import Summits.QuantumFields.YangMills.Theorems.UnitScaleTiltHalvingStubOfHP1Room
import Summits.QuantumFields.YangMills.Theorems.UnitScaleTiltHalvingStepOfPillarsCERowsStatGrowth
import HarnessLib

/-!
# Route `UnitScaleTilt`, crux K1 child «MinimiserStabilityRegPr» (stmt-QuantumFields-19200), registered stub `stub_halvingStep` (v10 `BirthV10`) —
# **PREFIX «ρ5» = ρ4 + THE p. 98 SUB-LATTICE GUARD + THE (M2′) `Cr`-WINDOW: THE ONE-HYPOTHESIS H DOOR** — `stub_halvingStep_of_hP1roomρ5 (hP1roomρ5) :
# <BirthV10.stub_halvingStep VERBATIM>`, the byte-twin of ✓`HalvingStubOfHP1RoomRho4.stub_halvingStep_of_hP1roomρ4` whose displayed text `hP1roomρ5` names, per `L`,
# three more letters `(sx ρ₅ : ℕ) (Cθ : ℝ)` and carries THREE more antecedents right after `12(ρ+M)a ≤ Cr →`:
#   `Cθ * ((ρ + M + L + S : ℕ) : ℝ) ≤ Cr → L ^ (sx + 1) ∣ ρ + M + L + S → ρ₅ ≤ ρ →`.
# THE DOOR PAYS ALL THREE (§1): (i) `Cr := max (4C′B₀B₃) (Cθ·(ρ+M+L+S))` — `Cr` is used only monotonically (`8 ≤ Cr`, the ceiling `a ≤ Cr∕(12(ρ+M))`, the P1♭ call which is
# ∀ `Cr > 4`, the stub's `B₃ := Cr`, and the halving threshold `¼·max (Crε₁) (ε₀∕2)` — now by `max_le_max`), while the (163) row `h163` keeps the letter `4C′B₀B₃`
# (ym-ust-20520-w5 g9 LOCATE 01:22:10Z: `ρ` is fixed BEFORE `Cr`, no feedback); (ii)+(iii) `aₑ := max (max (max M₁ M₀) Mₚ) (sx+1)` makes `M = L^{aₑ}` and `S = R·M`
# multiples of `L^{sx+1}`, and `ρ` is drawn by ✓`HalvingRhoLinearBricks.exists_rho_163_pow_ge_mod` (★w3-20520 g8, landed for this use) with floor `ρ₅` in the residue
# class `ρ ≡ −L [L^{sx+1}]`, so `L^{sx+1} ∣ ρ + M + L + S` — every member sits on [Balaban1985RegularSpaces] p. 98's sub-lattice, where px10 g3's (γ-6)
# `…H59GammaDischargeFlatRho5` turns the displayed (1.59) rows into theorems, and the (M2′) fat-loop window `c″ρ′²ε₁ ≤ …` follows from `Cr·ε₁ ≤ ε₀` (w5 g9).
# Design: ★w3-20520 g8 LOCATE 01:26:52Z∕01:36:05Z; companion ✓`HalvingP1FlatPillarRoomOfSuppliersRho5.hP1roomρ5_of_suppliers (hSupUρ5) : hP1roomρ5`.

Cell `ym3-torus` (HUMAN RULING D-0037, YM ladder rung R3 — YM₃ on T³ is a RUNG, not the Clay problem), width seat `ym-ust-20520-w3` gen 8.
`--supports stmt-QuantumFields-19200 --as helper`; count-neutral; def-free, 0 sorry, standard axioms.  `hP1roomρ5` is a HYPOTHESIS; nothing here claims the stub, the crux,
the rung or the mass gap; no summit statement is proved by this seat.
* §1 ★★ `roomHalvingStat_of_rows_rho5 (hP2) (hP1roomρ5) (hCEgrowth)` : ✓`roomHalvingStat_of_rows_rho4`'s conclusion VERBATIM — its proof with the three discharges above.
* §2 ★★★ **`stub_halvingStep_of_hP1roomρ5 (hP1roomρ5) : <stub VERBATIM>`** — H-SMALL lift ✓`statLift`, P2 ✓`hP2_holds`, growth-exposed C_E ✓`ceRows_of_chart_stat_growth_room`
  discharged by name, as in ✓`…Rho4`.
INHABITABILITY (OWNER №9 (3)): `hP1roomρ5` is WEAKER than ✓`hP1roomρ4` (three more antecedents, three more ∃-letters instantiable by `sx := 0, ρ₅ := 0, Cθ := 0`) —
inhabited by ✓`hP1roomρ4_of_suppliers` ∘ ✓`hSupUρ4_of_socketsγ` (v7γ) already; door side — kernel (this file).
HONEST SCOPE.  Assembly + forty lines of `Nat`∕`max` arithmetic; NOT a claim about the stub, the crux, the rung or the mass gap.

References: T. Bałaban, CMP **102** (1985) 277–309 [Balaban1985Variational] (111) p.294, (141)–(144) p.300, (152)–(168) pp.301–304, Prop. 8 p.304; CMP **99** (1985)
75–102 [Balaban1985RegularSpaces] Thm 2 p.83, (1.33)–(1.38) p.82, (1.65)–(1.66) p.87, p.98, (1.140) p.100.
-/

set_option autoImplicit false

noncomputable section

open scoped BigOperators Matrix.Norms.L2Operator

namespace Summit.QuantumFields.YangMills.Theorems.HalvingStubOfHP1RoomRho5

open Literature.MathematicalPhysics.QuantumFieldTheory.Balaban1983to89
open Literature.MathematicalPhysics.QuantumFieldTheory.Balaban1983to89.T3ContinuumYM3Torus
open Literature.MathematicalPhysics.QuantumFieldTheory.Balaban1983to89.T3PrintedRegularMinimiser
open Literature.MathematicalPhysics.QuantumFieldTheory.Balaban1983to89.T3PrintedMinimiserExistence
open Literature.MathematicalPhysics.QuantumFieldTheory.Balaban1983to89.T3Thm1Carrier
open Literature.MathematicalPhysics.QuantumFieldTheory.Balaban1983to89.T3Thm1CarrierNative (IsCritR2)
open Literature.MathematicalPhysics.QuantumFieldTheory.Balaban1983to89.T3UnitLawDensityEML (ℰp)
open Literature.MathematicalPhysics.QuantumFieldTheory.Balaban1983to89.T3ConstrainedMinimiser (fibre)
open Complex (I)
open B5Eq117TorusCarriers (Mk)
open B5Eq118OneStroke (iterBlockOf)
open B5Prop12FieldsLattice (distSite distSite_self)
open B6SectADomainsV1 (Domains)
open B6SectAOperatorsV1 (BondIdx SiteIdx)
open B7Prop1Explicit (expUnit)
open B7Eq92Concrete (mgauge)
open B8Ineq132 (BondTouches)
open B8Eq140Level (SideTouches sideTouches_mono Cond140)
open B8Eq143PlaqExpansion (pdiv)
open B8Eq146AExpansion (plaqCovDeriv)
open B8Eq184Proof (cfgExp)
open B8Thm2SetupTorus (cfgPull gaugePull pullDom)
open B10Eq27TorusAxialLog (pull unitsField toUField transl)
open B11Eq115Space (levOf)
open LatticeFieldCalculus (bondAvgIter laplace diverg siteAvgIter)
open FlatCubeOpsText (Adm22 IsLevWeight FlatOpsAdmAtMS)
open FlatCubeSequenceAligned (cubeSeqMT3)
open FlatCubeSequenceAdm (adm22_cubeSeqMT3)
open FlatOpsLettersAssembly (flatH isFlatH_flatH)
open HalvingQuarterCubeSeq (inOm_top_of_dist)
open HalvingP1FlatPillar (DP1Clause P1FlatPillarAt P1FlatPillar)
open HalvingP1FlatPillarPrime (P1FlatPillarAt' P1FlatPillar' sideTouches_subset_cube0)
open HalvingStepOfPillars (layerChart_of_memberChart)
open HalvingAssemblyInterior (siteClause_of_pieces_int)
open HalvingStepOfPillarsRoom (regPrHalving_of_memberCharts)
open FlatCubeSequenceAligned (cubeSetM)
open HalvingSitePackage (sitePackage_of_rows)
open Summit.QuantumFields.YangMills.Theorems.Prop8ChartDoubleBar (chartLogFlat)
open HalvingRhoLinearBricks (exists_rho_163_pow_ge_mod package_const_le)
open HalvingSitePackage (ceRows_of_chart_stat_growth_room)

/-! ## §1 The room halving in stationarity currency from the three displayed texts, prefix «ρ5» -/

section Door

=======

ACTIVITY:
Write the opening line of the data above and every line after it, exactly, stopping once you have written the line with "the byte-twin of".

RESULT OF THIS EXERCISE:
import Summits.QuantumFields.YangMills.Theorems.UnitScaleTiltHalvingStubOfHP1Room
import Summits.QuantumFields.YangMills.Theorems.UnitScaleTiltHalvingStepOfPillarsCERowsStatGrowth
import HarnessLib

/-!
# Route `UnitScaleTilt`, crux K1 child «MinimiserStabilityRegPr» (stmt-QuantumFields-19200), registered stub `stub_halvingStep` (v10 `BirthV10`) —
# **PREFIX «ρ5» = ρ4 + THE p. 98 SUB-LATTICE GUARD + THE (M2′) `Cr`-WINDOW: THE ONE-HYPOTHESIS H DOOR** — `stub_halvingStep_of_hP1roomρ5 (hP1roomρ5) :
# <BirthV10.stub_halvingStep VERBATIM>`, the byte-twin of ✓`HalvingStubOfHP1RoomRho4.stub_halvingStep_of_hP1roomρ4` whose displayed text `hP1roomρ5` names, per `L`,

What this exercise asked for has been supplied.